Elle hocha la tête, mécontente qu’il remît
sur le tapis ce vieux sujet de querelle entre eux deux.
— Cela ne se fait pas ! Combien
de fois faudra-t-il te dire que tu es d’un sang dont les hommes,
jamais, ne se sont servis eux-mêmes ? Assieds-toi et
mange !
— Où est ma mère ? Déjà
couchée ?
— Non. À l’Église. Il y a Adoration
Perpétuelle. Ta mère y passera la nuit.
— La nuit ? N’est-ce pas
beaucoup ?
La vieille servante haussa les épaules
donnant ainsi la juste mesure de ce qu’elle pensait des exercices
religieux excessifs de Marie-Jeanne.
— Un de ces jours, elle demandera le
poste de sacristine pour pouvoir y passer aussi ses jours. Sainte
Anne bénie ! Cette femme n’est pas raisonnable.
Gilles approuva de la tête et attaqua sa
soupe avec le bel appétit de son âge. Son sauvetage et sa course à
travers la lande l’avaient affamé. Et bien qu’il eût envie de
continuer à poser des questions, il se tut car il n’était pas
d’usage qu’un homme parlât en mangeant. Ce fut seulement quand il
eut achevé son repas qu’il releva sur Rozenn, demeurée debout à son
côté, un regard brillant de curiosité.
— Ma mère ne sort jamais et ne
fréquente personne, dit-il en manière de préambule, mais toi,
Rozenn, tu connais tout le pays jusqu’à Hennebont et jusqu’à
Port-Louis ?
— Je n’ai aucune raison de ne pas être
polie, bougonna-t-elle déjà sur la défensive. Quand on me parle, je
réponds ! Ça signifie quoi, ta question ?

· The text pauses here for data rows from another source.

/-!
# The Lefschetz model in CM degree at most four: every Hodge class is algebraic

(Split for the 400-line cap: §§1–4 are now `HodgeCM.Model.Toy.LefQuarticSign`, §§5–7a `HodgeCM.Model.Toy.LefQuarticTwist`,
§§7b–8 `HodgeCM.Model.Toy.LefQuarticInner` — an import chain ending here; §§9–11 below are unchanged and this docstring still
describes the whole.)

`LefWitness` / `LefDegree4` located the failure of `HC_CM` in the Lefschetz model `lefModel` (the exterior
CM-model with `Alg := Hdg ∩ Bal`) exactly on the Weil LINES: the Weil line of a face of a CM field `K` is
`lefModel`-algebraic iff `[K:ℚ] = 4`.  Here we settle the WHOLE SECTOR OF CM DEGREE `≤ 4`, in every
cohomological degree and for arbitrary products.

HEADLINE `lef_hc_cmProd_of_finrank_eq_four` / `lef_hc_cmProd_of_finrank_le_four`: for a CM field `K` with
`[K:ℚ] ≤ 4` (imaginary quadratic, or quartic — Galois or not) and any finite family of CM types
`Φ₀, …, Φₙ` of `K` (repetitions allowed), `lefModel ⊨ HC(A_{(K,Φ₀)} × ⋯ × A_{(K,Φₙ)})`: every Hodge class
of every degree `2p` is `lefModel`-algebraic (`lef_hc_of_presented`, `lef_hc_of_presented_of_finrank_le_four`
for any object presented over `K`; `lef_hc_cmObj_of_finrank_eq_four/le_four`; `lef_hc_PP_of_finrank_eq_four`
for the four-fold Weil product).  So inside `lefModel` the Hodge conjecture for CM abelian varieties HOLDS
in CM degree `≤ 4` and FAILS from degree six on (`not_hc_cm_lefModel`): the separating model draws its line
exactly where Weil classes with pairwise non-complementary corner types appear.  §10 records the boundary
as an equivalence, `lef_hc_cmProd_iff_finrank_le_four`: ALL products of CM abelian varieties with CM types
from `K` satisfy HC in `lefModel` **iff** `[K:ℚ] ≤ 4` (the converse is the corner product of any face,
`exists_face` + `not_lef_hc_PP_face`, i.e. gen 6's unbalanced Weil class `δ(1)` over an arbitrary face);
§11 widens the positive side to products `A_{(F₀,Φ₀)} × ⋯ × A_{(Fₙ,Φₙ)}` over ARBITRARY CM fields `Fᵢ ⊇ K`
whose types are induced from one `K` of degree `≤ 4` (`induceType`, `lef_hc_prodFin_induceType`).

The proof has an analytic half and a combinatorial half.

* §1 (any object, any degree) `Obj.hodgeClasses_bal_of_cntBal`: a RATIONAL class of Hodge type `(p,p)` has
  non-zero wedge-basis coordinates only at index sets `S` all of whose Galois translates `γ • S` have
  exactly `p` holomorphic slots (`Obj.cnt_gact_eq_of_repr_ne_zero`: Galois permutes the coordinates of a
  rational class, `LefLefschetz.D_theta_gact`, while `F^p` and `F̄^p` bound the count from both sides).
  Hence `Hdg^{2p} ⊆ Θ⁻¹ Bal^{2p}` as soon as `X.CntBal` := "constant holomorphy count under Galois ⇒
  balanced" — the generalisation of the model's Lefschetz (1,1) (`Obj.lefschetz11_bal`) to all degrees.
* §§2–8 (one CM field of degree `≤ 4`) `Obj.cntBal_of_presented(_of_finrank_le_four)`: `CntBal` holds for
  every object whose atoms are `(K, Ψ_i)` for CM types `Ψ_i` of ONE CM field `K` with `[K:ℚ] ≤ 4`.  Read slot `j` of an index map as a pair
  `(σ_j, Ψ_j)` with `σ_j ∈ Hom(K,ℂ)`; its Galois type is `T_j = {γ | γσ_j ∈ Ψ_j}` and its SIGN VECTOR is
  `ψ_j(f) = sgn_{Ψ_j}(f σ_j) = ±1` on the finite set `Ω_K ⊆ Sym(Hom(K,ℂ))` of permutations induced by
  `Aut_ℚ(ℚ̄)` (§6 — no quotient of the Galois group is formed: all sums run over `Ω_K` and its one- and
  two-slot images, which are HOMOGENEOUS, §5 being orbit–stabiliser for a transitive family of injections).
  Constant count makes `Σ_j ψ_j` constant on `Ω_K`, each `ψ_l` has mean zero, so `Σ_j ⟨ψ_j, ψ_l⟩ = 0`; and
  in CM degree `≤ 4` every inner product `⟨ψ_j, ψ_l⟩` is `0` or `±#Ω_K` (§7, the trichotomy `TriInner K`:
  for a quartic field the embeddings are `x, x̄, z, z̄` and the pair orbit of two embeddings over different
  places has `4` or `8` elements, `tri_inner`; for an imaginary quadratic field all slots lie over the one
  place, `triInner_of_finrank_eq_two`), with `+#Ω_K` iff `T_j = T_l` and `-#Ω_K` iff `T_j = T_lᶜ` (§4).
  Summing over `j`: `#{j : T_j = T} = #{j : T_j = Tᶜ}` for every type `T`, which is balance.

Why degree at most four: with `≤ 4` embeddings a sign vector is determined up to sign by its place, and two
places interact through a single small pair orbit; from degree six on the inner products are no longer `0`
or extremal (the unbalanced Weil generators `r σ` of `LefWitness`).
Nothing here is cited: kernel facts about an explicit model.
-/

noncomputable section

set_option backward.isDefEq.respectTransparency false

namespace HodgeCM.Toy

— Pas grand-chose ! Je voudrais
seulement savoir si tu connais une famille de
Saint-Mélaine ?
Les sourcils gris se rejoignirent sous leur
petit toit amidonné.
— Mais… au fait, ajouta-t-elle, d’un
ton soupçonneux, pourquoi est-ce que tu me parles de ces
gens-là ?
— Oh !… pour rien ! fit
Gilles en se levant pour éviter une trop longue explication. En
revenant le long du parc de Locguénolé, j’ai rencontré une jeune
fille qui m’a dit s’appeler ainsi et séjourner au château. Mais
c’est sans importance…
Et, pour se donner une contenance, il
quitta la maison en annonçant qu’il allait voir si les poules
étaient bien enfermées « parce qu’on avait signalé un renard
dans les environs ». Il était bien certain que Rozenn, dont la
curiosité était le péché mignon, n’aurait de cesse d’avoir mené à
bien sa petite enquête. Et, tandis qu’il faisait consciencieusement
le tour du petit enclos, il entreprit de bâtir une histoire de
chute dans un fossé et de cheville tordue qui ménagerait à la fois
son amour-propre et la pudeur de Judith.
Son espoir ne fut pas déçu. Rozenn
s’entendait comme personne à poser, sans avoir l’air d’y toucher,
les questions les plus précises. Elle eût fait un confesseur hors
concours car non seulement aucune commère, à dix lieues à la ronde,
n’était capable de lui résister mais elle savait aussi faire parler
les plus coriaces des vieux pêcheurs, ceux dont les bouches
édentées ne desserraient leurs pipes que pour laisser passer les
réconfortantes rasades de cidre ou d’eau-de-vie.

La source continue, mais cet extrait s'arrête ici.